Fourier exponents of an almost periodic solution of differential equation

Consider an almost periodic solution $u$ of some differential equation (autonomous, nonautonomous, ordinary or in partial derivatives). There are methods to show the existence and uniqueness of such solution if we have almost periodic functions on right-hand side and initial conditions of differential equation. I'm interested in what we may know about the number of the Fourier exponents of $u$.

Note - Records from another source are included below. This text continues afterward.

import Summits.MatrixMultiplication.MatrixMultiplication.Theorems.AbelianSTPPCensusTAStatFSplit

/-!
# T_A static certificate, range `6780 … 6833` (multi-parameter k-member tree at `τ = 2371/1000`): kernel pieces of the cell `(14, 17, 17)` (volume `4046`) at the orders `6795 … 6797`, part 1/2

Cell mm-stpp (rung F-M1), tier T_A = «beat `2.371`, the record exponent (ADVXXZ'25 / DEK+26 rounded)»; seat mm-stpp-vp-p2 (gen 7).  Root-split layout (`AbelianSTPPCensusTAStatKMemberXSplit.lean`, `…XWalk.lean`, `AbelianSTPPCensusTAStatFSplit.lean`): the (cell, order) tree(s) have
209478 nodes — beyond one `decide` — and is cut along list positions into `goIR` pieces / small subtrees / descent children of ≤ 4·10⁴ nodes each
(this file: 6 pieces, 140533 nodes; sizes from the exact twin seat twin/tastat9.py, kit j314549), assembled in `AbelianSTPPCensusTAStatFCkS4046o6795t6797.lean`.
`decide` with kernel reduction (standard axioms; no `native_decide`), `Elab.async false`.
WHAT THIS IS NOT: arithmetic on shape lists only; no statement about STPP families or `ω`.
-/

set_option linter.dupNamespace false
set_option autoImplicit false
set_option Elab.async false

namespace Summit.MatrixMultiplication.MatrixMultiplication.Theorems.TAStatF

open ShapeCert (gainOf2371j)
open TECert (vol)

set_option maxHeartbeats 0 in
/-- root positions `0 … 4` (bucket `70`, order `6795`): 35433 nodes [original] -/
theorem s4046o6795b70rg0 : TAStatKM.goIR gainOf2371j 4046 (fun A' ms' => TAStatKM.treeKX tb m2l gainOf2371j (rowOf 4046) (xrowOf 4046) (gainOf2371j 4046) 765 4046 1482 14 238 6795 kmax 81 A' 70 ms') TAStatKM.agg0 (m2l 70) 0 5 = true := by decide +kernel

set_option maxHeartbeats 0 in
/-- root positions `5 … 165` (bucket `70`, order `6795`): 35332 nodes [original] -/
theorem s4046o6795b70rg1 : TAStatKM.goIR gainOf2371j 4046 (fun A' ms' => TAStatKM.treeKX tb m2l gainOf2371j (rowOf 4046) (xrowOf 4046) (gainOf2371j 4046) 765 4046 1482 14 238 6795 kmax 81 A' 70 ms') TAStatKM.agg0 (m2l 70) 5 161 = true := by decide +kernel

set_option maxHeartbeats 0 in
/-- root descent child to bucket `69` (1 nodes) [original] -/
theorem s4046o6795b70rd : TAStatKM.treeKX tb m2l gainOf2371j (rowOf 4046) (xrowOf 4046) (gainOf2371j 4046) 765 4046 1482 14 238 6795 kmax 81 TAStatKM.agg0 69 (m2l 69) = true := by decide +kernel

set_option maxHeartbeats 0 in
/-- root positions `0 … 4` (bucket `70`, order `6796`): 35153 nodes [original] -/
theorem s4046o6796b70rg0 : TAStatKM.goIR gainOf2371j 4046 (fun A' ms' => TAStatKM.treeKX tb m2l gainOf2371j (rowOf 4046) (xrowOf 4046) (gainOf2371j 4046) 765 4046 1482 14 238 6796 kmax 81 A' 70 ms') TAStatKM.agg0 (m2l 70) 0 5 = true := by decide +kernel

set_option maxHeartbeats 0 in
/-- root positions `5 … 165` (bucket `70`, order `6796`): 34613 nodes [original] -/
theorem s4046o6796b70rg1 : TAStatKM.goIR gainOf2371j 4046 (fun A' ms' => TAStatKM.treeKX tb m2l gainOf2371j (rowOf 4046) (xrowOf 4046) (gainOf2371j 4046) 765 4046 1482 14 238 6796 kmax 81 A' 70 ms') TAStatKM.agg0 (m2l 70) 5 161 = true := by decide +kernel

set_option maxHeartbeats 0 in
/-- root descent child to bucket `69` (1 nodes) [original] -/
theorem s4046o6796b70rd : TAStatKM.treeKX tb m2l gainOf2371j (rowOf 4046) (xrowOf 4046) (gainOf2371j 4046) 765 4046 1482 14 238 6796 kmax 81 TAStatKM.agg0 69 (m2l 69) = true := by decide +kernel

end Summit.MatrixMultiplication.MatrixMultiplication.Theorems.TAStatF
import Summits.ResolutionOfSingularities.ResolutionOfSingularities.Theorems.FrobeniusClosingSteerInsepStepPolyLemma
import Mathlib.RingTheory.Polynomial.Basic
import Mathlib.RingTheory.LocalRing.ResidueField.Basic
import HarnessLib

/-!
# Steer / LEMMA I kernel, file F6a: THE BIVARIATE POLYNOMIAL LEMMA (PL₂) — «two 2-independent inseparable coordinates count double each»

OURS (campaign res-hironaka, rung L ★L-G4, slot W4.1, crux `Steer` stmt-ResolutionOfSingularities-16345; res-L0-w41-plan-1 RULING 155a, kernel of
res-L0-w41-idea-3's LEMMA I `InsepStepNotIsolated`, degree-FOUR near point (res-L0-w41-tri-1 v6.17: the 2-independent `(1 : μ₁ : μ₂)`); res-L0-w41-stub-3 g7,
blueprint `KERNEL-BLUEPRINT-LemmaI.md` 693d33707585fe97 §2 (PL₂); replaces the role of no printed item; NOT a statement of the manuscript under review
[claim: Hironaka2017, status: under-review]; AI review is weaker than expert review). Theses-free, definition-free, generic commutative algebra.

Setting: `S₀` local (`𝔪₀`), `R` local (the quotient `S₁ ⧸ (X)` of the new member, regular of dimension `2`), `ῑ : S₀ → R` killing `𝔪₀`, elements `v₁, v₂ ∈ R`
(classes of `t = Y/X`, `z' = Z/X`) with `q̄ᵢ := vᵢ² − ῑ ℓᵢ` generating `𝔫 = 𝔪_R`; a further quotient `π : R → R'` onto a local DOMAIN killing `q̄₂` with
`𝔪_{R'} = (π q̄₁) ≠ 0` and `π⁻¹ 𝔪_{R'} = 𝔫`; cancellation of `q̄₂` one order at a time (`q̄₂ w ∈ 𝔫^{N+1} ⇒ w ∈ 𝔫^N`, order additivity in the regular `R`);
and the 2-INDEPENDENCE clause «`ῑa₀ + ῑa₁v₂ + (ῑb₀ + ῑb₁v₂)v₁ ∈ 𝔫 ⇒ all in 𝔪₀`». Bivariate polynomials are nested, `Ĝ ∈ (S₀[Z'])[T]`, evaluated by
`EV : Z' ↦ v₂, T ↦ v₁`; the «total degree `< 2N`» hypothesis is `deg_{Z'} (coeff_j Ĝ) < 2N − j` for all `j`.

* `polyLemma_two` — **(PL₂)**: `deg Ĝ < 2N` and `EV Ĝ ∈ 𝔫^N` force every coefficient of `Ĝ` into `𝔪₀`. Proof: (PL₁) `LemmaI.polyLemma_one` in `R'` over the
  coefficient ring `S₀[Z']` with the ideal `J₀ = 𝔪₀[Z'] + (Z'² − ℓ₂)` shows every `T`-coefficient lies in `J₀`; Euclid by `Z'² − ℓ₂` splits
  `Ĝ = (Z'² − ℓ₂)·G' + M` with `M ≡ 0`; cancel `q̄₂` and induct on `N`.
[cite: Matsumura1987, Thm. 17.10] [cite: ZariskiSamuel1960, Ch. VIII §1 Thm. 1] [folklore]
-/

noncomputable section

-- single-problem summit: the doubled namespace component `ResolutionOfSingularities` is forced
set_option linter.dupNamespace false

namespace Summit.ResolutionOfSingularities.ResolutionOfSingularities.Theorems.SwitchingDichotomy.LemmaI

open IsLocalRing Polynomial

variable {S₀ R R' : Type*} [CommRing S₀] [CommRing R] [CommRing R']

/-! ## §1 Bookkeeping over `S₀[Z']` -/

/-- A polynomial all of whose coefficients lie in an ideal killed by `φ` evaluates to `0`. [folklore] -/
theorem eval₂_eq_zero_of_forall_coeff_mem (φ : S₀ →+* R) {J : Ideal S₀} (hφ : ∀ m ∈ J, φ m = 0) (w : R) {P : S₀[X]}
    (hP : ∀ k, P.coeff k ∈ J) : P.eval₂ φ w = 0 := by
  rw [eval₂_eq_sum_range]
  exact Finset.sum_eq_zero fun k _ => by rw [hφ _ (hP k), zero_mul]

/-- Nested version: if all coefficients of all coefficients of `Ĝ ∈ (S₀[Z'])[T]` lie in `J`, then `EV Ĝ = 0`. [folklore] -/
theorem evalEval_eq_zero_of_forall_coeff_mem (φ : S₀ →+* R) {J : Ideal S₀} (hφ : ∀ m ∈ J, φ m = 0) (v₁ v₂ : R) {G : S₀[X][X]}
    (hG : ∀ j k, (G.coeff j).coeff k ∈ J) : G.eval₂ (eval₂RingHom φ v₂) v₁ = 0 := by
  rw [eval₂_eq_sum_range]
  exact Finset.sum_eq_zero fun j _ => by
    rw [coe_eval₂RingHom, eval₂_eq_zero_of_forall_coeff_mem φ hφ v₂ (hG j), zero_mul]

/-- **A polynomial of degree `< 2` in `J₀ = 𝔪₀[Z'] + (Z'² − ℓ₂)` has its two coefficients in `𝔪₀`** (reduce mod `𝔪₀`: a multiple of the monic
quadratic `Z'² − λ₂` over the residue field has degree `≥ 2` or vanishes). [folklore] -/
theorem coeff_mem_of_mem_sup_of_degree_lt_two [IsLocalRing S₀] (ℓ₂ : S₀) {P : S₀[X]}
    (hP : P ∈ (maximalIdeal S₀).map (C : S₀ →+* S₀[X]) ⊔ Ideal.span {X ^ 2 - C ℓ₂}) (hdeg : P.degree < 2) :
    ∀ k, P.coeff k ∈ maximalIdeal S₀ := by
  obtain ⟨M, hM, W, hW, hMW⟩ := Submodule.mem_sup.mp hP
  obtain ⟨H, rfl⟩ := Ideal.mem_span_singleton'.mp hW
  -- reduce modulo `𝔪₀`
  have hMbar : M.map (residue S₀) = 0 := by
    ext k
    rw [coeff_map, coeff_zero, residue_eq_zero_iff]
    exact (Ideal.mem_map_C_iff.mp hM) k
  have hPbar : P.map (residue S₀) = H.map (residue S₀) * (X ^ 2 - C (residue S₀ ℓ₂)) := by
    rw [← hMW, Polynomial.map_add, hMbar, zero_add, Polynomial.map_mul, Polynomial.map_sub, Polynomial.map_pow, map_X, map_C]
  have hmonic : (X ^ 2 - C (residue S₀ ℓ₂) : (ResidueField S₀)[X]).Monic := monic_X_pow_sub_C _ two_ne_zero
  have hdeg2 : (X ^ 2 - C (residue S₀ ℓ₂) : (ResidueField S₀)[X]).degree = 2 := by
    rw [degree_X_pow_sub_C (by norm_num)]; rfl
  have hzero : P.map (residue S₀) = 0 := by
    by_contra hne
    have hH : H.map (residue S₀) ≠ 0 := fun h0 => hne (by rw [hPbar, h0, zero_mul])
    have hdegP : (P.map (residue S₀)).degree < 2 := degree_map_le.trans_lt hdeg
    rw [hPbar, degree_mul, hdeg2, degree_eq_natDegree hH] at hdegP
    have : ((H.map (residue S₀)).natDegree : WithBot ℕ) + 2 < 2 := hdegP
    rw [← Nat.cast_two, ← Nat.cast_add, Nat.cast_lt] at this
    omega
  intro k
  have := congrArg (fun Q => Q.coeff k) hzero
  simp only [coeff_map, coeff_zero, residue_eq_zero_iff] at this
  exact this

/-- Euclid by the monic quadratic `W₂ = Z'² − ℓ₂` inside `J₀ = 𝔪₀[Z'] + (W₂)`: the remainder of a member of `J₀` has coefficients in `𝔪₀`. [folklore] -/
theorem coeff_modByMonic_mem [IsLocalRing S₀] (ℓ₂ : S₀) {A : S₀[X]}
    (hA : A ∈ (maximalIdeal S₀).map (C : S₀ →+* S₀[X]) ⊔ Ideal.span {X ^ 2 - C ℓ₂}) :
    ∀ k, (A %ₘ (X ^ 2 - C ℓ₂)).coeff k ∈ maximalIdeal S₀ := by
  set W : S₀[X] := X ^ 2 - C ℓ₂ with hW
  have hWm : W.Monic := monic_X_pow_sub_C ℓ₂ two_ne_zero
  have hWdeg : W.degree = 2 := by rw [hW, degree_X_pow_sub_C (by norm_num) ℓ₂]; rfl
  refine coeff_mem_of_mem_sup_of_degree_lt_two ℓ₂ ?_ (by simpa [hWdeg] using degree_modByMonic_lt A hWm)
  have hdiv : A %ₘ W = A - W * (A /ₘ W) := by rw [eq_sub_iff_add_eq, modByMonic_add_div]
  rw [hdiv]
  exact Ideal.sub_mem _ hA (Ideal.mem_sup_right (Ideal.mul_mem_right _ _ (Ideal.mem_span_singleton_self _)))

/-! ## §2 (PL₂) -/

/-- **(PL₂) — the bivariate polynomial lemma.** See the module docstring for the setting. For every `N` and every `Ĝ ∈ (S₀[Z'])[T]` with
`deg_{Z'} (coeff_j Ĝ) < 2N − j` for all `j` and `EV Ĝ ∈ 𝔫^N` (`EV : Z' ↦ v₂, T ↦ v₁` through `ῑ`), every coefficient of every coefficient of `Ĝ` lies in `𝔪₀`.
[cite: Matsumura1987, Thm. 17.10] [cite: ZariskiSamuel1960, Ch. VIII §1 Thm. 1] [folklore] -/
theorem polyLemma_two [IsLocalRing S₀] [IsLocalRing R] [IsLocalRing R'] [IsDomain R']
    (ῑ : S₀ →+* R) (hῑ : ∀ m ∈ maximalIdeal S₀, ῑ m = 0) (v₁ v₂ : R) (ℓ₁ ℓ₂ : S₀)
    (hn : Ideal.span {v₁ ^ 2 - ῑ ℓ₁, v₂ ^ 2 - ῑ ℓ₂} = maximalIdeal R)
    (π : R →+* R') (hπ₂ : π (v₂ ^ 2 - ῑ ℓ₂) = 0) (hπm : Ideal.span {π (v₁ ^ 2 - ῑ ℓ₁)} = maximalIdeal R')
    (hπ0 : π (v₁ ^ 2 - ῑ ℓ₁) ≠ 0) (hπloc : ∀ w, π w ∈ maximalIdeal R' → w ∈ maximalIdeal R)
    (hcancel : ∀ (N : ℕ) (w : R), (v₂ ^ 2 - ῑ ℓ₂) * w ∈ maximalIdeal R ^ (N + 1) → w ∈ maximalIdeal R ^ N)
    (hLI : ∀ a₀ a₁ b₀ b₁ : S₀, ῑ a₀ + ῑ a₁ * v₂ + (ῑ b₀ + ῑ b₁ * v₂) * v₁ ∈ maximalIdeal R →
      a₀ ∈ maximalIdeal S₀ ∧ a₁ ∈ maximalIdeal S₀ ∧ b₀ ∈ maximalIdeal S₀ ∧ b₁ ∈ maximalIdeal S₀) :
    ∀ (N : ℕ) (G : S₀[X][X]), (∀ j, (G.coeff j).degree < ((2 * N - j : ℕ) : WithBot ℕ)) →
      G.eval₂ (eval₂RingHom ῑ v₂) v₁ ∈ maximalIdeal R ^ N → ∀ j k, (G.coeff j).coeff k ∈ maximalIdeal S₀ := by
  classical
  -- ### the data of (PL₁) in `R'` over `S₀[Z']`
  set W : S₀[X] := X ^ 2 - C ℓ₂ with hW
  have hWm : W.Monic := monic_X_pow_sub_C ℓ₂ two_ne_zero
  have hWdeg : W.degree = 2 := by rw [hW, degree_X_pow_sub_C (by norm_num) ℓ₂]; rfl
  have hWnat : W.natDegree = 2 := natDegree_eq_of_degree_eq_some hWdeg
  set J₀ : Ideal S₀[X] := (maximalIdeal S₀).map (C : S₀ →+* S₀[X]) ⊔ Ideal.span {W} with hJ₀
  set ι' : S₀[X] →+* R' := π.comp (eval₂RingHom ῑ v₂) with hι'
  have hWev : eval₂ ῑ v₂ W = v₂ ^ 2 - ῑ ℓ₂ := by simp [hW]
  have hmapC : ∀ M ∈ (maximalIdeal S₀).map (C : S₀ →+* S₀[X]), eval₂ ῑ v₂ M = 0 := fun M hM =>
    eval₂_eq_zero_of_forall_coeff_mem ῑ hῑ v₂ (Ideal.mem_map_C_iff.mp hM)
  have hι'J : ∀ m ∈ J₀, ι' m = 0 := by
    intro m hm
    obtain ⟨M, hM, W', hW', rfl⟩ := Submodule.mem_sup.mp hm
    obtain ⟨H, rfl⟩ := Ideal.mem_span_singleton'.mp hW'
    rw [hι', RingHom.comp_apply, map_add, coe_eval₂RingHom, hmapC M hM, zero_add, eval₂_mul, hWev, map_mul, hπ₂, mul_zero]
  have hq' : Ideal.span {π v₁ ^ 2 - ι' (C ℓ₁)} = maximalIdeal R' := by
    rw [← hπm, hι', RingHom.comp_apply, coe_eval₂RingHom, eval₂_C, ← map_pow, ← map_sub]
  have hq'0 : π v₁ ^ 2 - ι' (C ℓ₁) ≠ 0 := by
    rwa [hι', RingHom.comp_apply, coe_eval₂RingHom, eval₂_C, ← map_pow, ← map_sub]
  have hLI' : ∀ A B : S₀[X], ι' A + ι' B * π v₁ ∈ maximalIdeal R' → A ∈ J₀ ∧ B ∈ J₀ := by
    intro A B hAB
    -- Euclid by `W`
    have hdA := modByMonic_add_div A W
    have hdB := modByMonic_add_div B W
    have hrA := eq_C_add_C_mul_X_of_degree_lt_two (by simpa [hWdeg] using degree_modByMonic_lt A hWm)
    have hrB := eq_C_add_C_mul_X_of_degree_lt_two (by simpa [hWdeg] using degree_modByMonic_lt B hWm)
    set a₀ := (A %ₘ W).coeff 0; set a₁ := (A %ₘ W).coeff 1; set b₀ := (B %ₘ W).coeff 0; set b₁ := (B %ₘ W).coeff 1
    have hWJ : ∀ Q, W * Q ∈ J₀ := fun Q => Ideal.mem_sup_right (Ideal.mul_mem_right _ _ (Ideal.mem_span_singleton_self _))
    have hι'W : ι' W = 0 := hι'J W (Ideal.mem_sup_right (Ideal.mem_span_singleton_self _))
    have hι'A : ι' A = π (ῑ a₀ + ῑ a₁ * v₂) := by
      conv_lhs => rw [← hdA, hrA]
      rw [map_add, map_mul, hι'W, zero_mul, add_zero]
      simp [hι']
    have hι'B : ι' B = π (ῑ b₀ + ῑ b₁ * v₂) := by
      conv_lhs => rw [← hdB, hrB]
      rw [map_add, map_mul, hι'W, zero_mul, add_zero]
      simp [hι']
    have hmem : ῑ a₀ + ῑ a₁ * v₂ + (ῑ b₀ + ῑ b₁ * v₂) * v₁ ∈ maximalIdeal R := by
      refine hπloc _ ?_
      rw [map_add, map_mul, ← hι'A, ← hι'B]
      exact hAB
    obtain ⟨ha₀, ha₁, hb₀, hb₁⟩ := hLI a₀ a₁ b₀ b₁ hmem
    have hCmem : ∀ {c : S₀}, c ∈ maximalIdeal S₀ → (C c : S₀[X]) ∈ J₀ := fun hc =>
      Ideal.mem_sup_left (Ideal.mem_map_of_mem _ hc)
    constructor
    · rw [← hdA, hrA]
      exact Ideal.add_mem _ (Ideal.add_mem _ (hCmem ha₀) (Ideal.mul_mem_right _ _ (hCmem ha₁))) (hWJ _)
    · rw [← hdB, hrB]
      exact Ideal.add_mem _ (Ideal.add_mem _ (hCmem hb₀) (Ideal.mul_mem_right _ _ (hCmem hb₁))) (hWJ _)
  have PL1 := polyLemma_one ι' J₀ hι'J (π v₁) (C ℓ₁) hq' hq'0 hLI'
  have hnmap : (maximalIdeal R).map π ≤ maximalIdeal R' := by
    rw [← hn, Ideal.map_span, Set.image_insert_eq, Set.image_singleton, hπ₂, Ideal.span_le]
    rintro w hw
    simp only [Set.mem_insert_iff, Set.mem_singleton_iff] at hw
    rcases hw with rfl | rfl
    · rw [← hπm]; exact Ideal.mem_span_singleton_self _
    · exact zero_mem _
  -- ### induction on `N`
  intro N
  induction N with
  | zero =>
    intro G hdeg _ j k
    have : G.coeff j = 0 := degree_eq_bot.mp (Nat.WithBot.lt_zero_iff.mp (by simpa using hdeg j))
    rw [this, coeff_zero]; exact zero_mem _
  | succ N ih =>
    intro G hdeg hev j k
    -- (1) every `T`-coefficient lies in `J₀`
    have hGdeg : G.degree < (2 * (N + 1) : ℕ) := by
      rw [degree_lt_iff_coeff_zero]
      intro m hm
      have := hdeg m
      rw [show 2 * (N + 1) - m = 0 by omega] at this
      exact degree_eq_bot.mp (Nat.WithBot.lt_zero_iff.mp (by simpa using this))
    have hGev' : G.eval₂ ι' (π v₁) ∈ maximalIdeal R' ^ (N + 1) := by
      have h1 : G.eval₂ ι' (π v₁) = π (G.eval₂ (eval₂RingHom ῑ v₂) v₁) := by rw [hι', Polynomial.hom_eval₂]
      rw [h1]
      exact Ideal.pow_right_mono hnmap (N + 1) (by rw [← Ideal.map_pow]; exact Ideal.mem_map_of_mem π hev)
    have hcoeffJ : ∀ j, G.coeff j ∈ J₀ := PL1 (N + 1) G hGdeg hGev'
    -- (2) Euclid by `W` coefficientwise: `G = C W · G' + M`, `M ≡ 0`
    have hRm0 : ∀ j k, (G.coeff j %ₘ W).coeff k ∈ maximalIdeal S₀ := fun j => coeff_modByMonic_mem ℓ₂ (hcoeffJ j)
    have hsplitj : ∀ j, G.coeff j = W * (G.coeff j /ₘ W) + G.coeff j %ₘ W := fun j => by
      rw [add_comm, modByMonic_add_div]
    set G' : S₀[X][X] := ∑ j ∈ Finset.range (2 * (N + 1)), monomial j (G.coeff j /ₘ W) with hG'
    set M : S₀[X][X] := ∑ j ∈ Finset.range (2 * (N + 1)), monomial j (G.coeff j %ₘ W) with hM
    have hGnat : G.natDegree < 2 * (N + 1) := by
      by_cases hG0 : G = 0
      · rw [hG0, natDegree_zero]; omega
      · have := hGdeg; rw [degree_eq_natDegree hG0] at this; exact_mod_cast this
    have hGsplit : G = C W * G' + M := by
      conv_lhs => rw [as_sum_range' G (2 * (N + 1)) hGnat]
      rw [hG', hM, Finset.mul_sum, ← Finset.sum_add_distrib]
      refine Finset.sum_congr rfl fun j _ => ?_
      rw [hsplitj j, map_add, ← C_mul_monomial, ← hsplitj j]
    have hcoeffG' : ∀ j, G'.coeff j = if j < 2 * (N + 1) then G.coeff j /ₘ W else 0 := fun j => by
      simp only [hG', finsetSum_coeff, coeff_monomial, Finset.sum_ite_eq', Finset.mem_range]
    have hcoeffM : ∀ j, M.coeff j = if j < 2 * (N + 1) then G.coeff j %ₘ W else 0 := fun j => by
      simp only [hM, finsetSum_coeff, coeff_monomial, Finset.sum_ite_eq', Finset.mem_range]
    have hM0 : M.eval₂ (eval₂RingHom ῑ v₂) v₁ = 0 := by
      refine evalEval_eq_zero_of_forall_coeff_mem ῑ hῑ v₁ v₂ fun j k => ?_
      rw [hcoeffM]
      split_ifs
      · exact hRm0 j k
      · rw [coeff_zero]; exact zero_mem _
    -- (3) cancel `q̄₂` and induct
    have hev' : G'.eval₂ (eval₂RingHom ῑ v₂) v₁ ∈ maximalIdeal R ^ N := by
      refine hcancel N _ ?_
      have : (v₂ ^ 2 - ῑ ℓ₂) * G'.eval₂ (eval₂RingHom ῑ v₂) v₁ = G.eval₂ (eval₂RingHom ῑ v₂) v₁ := by
        conv_rhs => rw [hGsplit]
        rw [eval₂_add, eval₂_mul, eval₂_C, coe_eval₂RingHom, hWev, hM0, add_zero]
      rw [this]; exact hev
    have hdeg' : ∀ j, (G'.coeff j).degree < ((2 * N - j : ℕ) : WithBot ℕ) := by
      intro j
      rw [hcoeffG']
      split_ifs with hj
      · by_cases hQ0 : G.coeff j /ₘ W = 0
        · rw [hQ0, degree_zero]; exact WithBot.bot_lt_coe _
        · have hA0 : G.coeff j ≠ 0 := by
            intro h0; apply hQ0; rw [h0, zero_divByMonic]
          have hAge : ¬ (G.coeff j).degree < W.degree := fun hlt => hQ0 ((divByMonic_eq_zero_iff hWm).mpr hlt)
          have hAnat2 : 2 ≤ (G.coeff j).natDegree := by
            rw [not_lt, hWdeg, degree_eq_natDegree hA0] at hAge; exact_mod_cast hAge
          have hAlt : (G.coeff j).natDegree < 2 * (N + 1) - j := by
            have := hdeg j; rw [degree_eq_natDegree hA0] at this; exact_mod_cast this
          have hQnat : (G.coeff j /ₘ W).natDegree = (G.coeff j).natDegree - 2 := by
            rw [natDegree_divByMonic _ hWm, hWnat]
          rw [degree_eq_natDegree hQ0, hQnat]
          exact_mod_cast (show (G.coeff j).natDegree - 2 < 2 * N - j by omega)
      · rw [degree_zero]; exact WithBot.bot_lt_coe _
    have hIH := ih G' hdeg' hev'
    -- (4) conclude
    by_cases hj : j < 2 * (N + 1)
    · have hQmem : ∀ k', (G.coeff j /ₘ W).coeff k' ∈ maximalIdeal S₀ := fun k' => by
        have := hIH j k'; rwa [hcoeffG', if_pos hj] at this
      have hWQ : ∀ k', (W * (G.coeff j /ₘ W)).coeff k' ∈ maximalIdeal S₀ := by
        rw [← Ideal.mem_map_C_iff]
        exact Ideal.mul_mem_left _ _ (Ideal.mem_map_C_iff.mpr hQmem)
      rw [hsplitj j, coeff_add]
      exact Ideal.add_mem _ (hWQ k) (hRm0 j k)
    · have : G.coeff j = 0 := by
        have := hdeg j
        rw [show 2 * (N + 1) - j = 0 by omega] at this
        exact degree_eq_bot.mp (Nat.WithBot.lt_zero_iff.mp (by simpa using this))
      rw [this, coeff_zero]; exact zero_mem _

end Summit.ResolutionOfSingularities.ResolutionOfSingularities.Theorems.SwitchingDichotomy.LemmaI

end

Sometimes we can show the containment of modulus (=the least additive subgroup of $\mathbb{R}$ containing the Fourier exponents), i.e., for example, that $\operatorname{mod}(u) \subset \operatorname{mod}(F,f_1,f_2)$, where $F$ is the right-hand side and $f_1$, $f_2$ are initial conditions. In particular, if there is finite integral base for the Fourier exponents of $(F,f_1,f_2)$ then we have finite integral base for the Fourier exponents of $u$ (but we can't say that the number of the Fourier exponents of $u$ is finite).

Question. In what case (=in what non-trivial class of differential equations) can we say that the number of the Fourier exponents of $u$ is finite and there is some connection between the exponents of $u$ and the exponents of $(F,f_1,f_2)$?

I give an example of the trivial case, where we can find the solution directly. Let $\omega$ be an irrational number and consider the differential equation $$y''(t)+y(t)=\sin(\omega t), \ y(0)=0, \ y'(0)=0.$$ The solution is $y(t)=\frac{\sin(\omega t)-\omega \sin(t)}{1-\omega^2}$.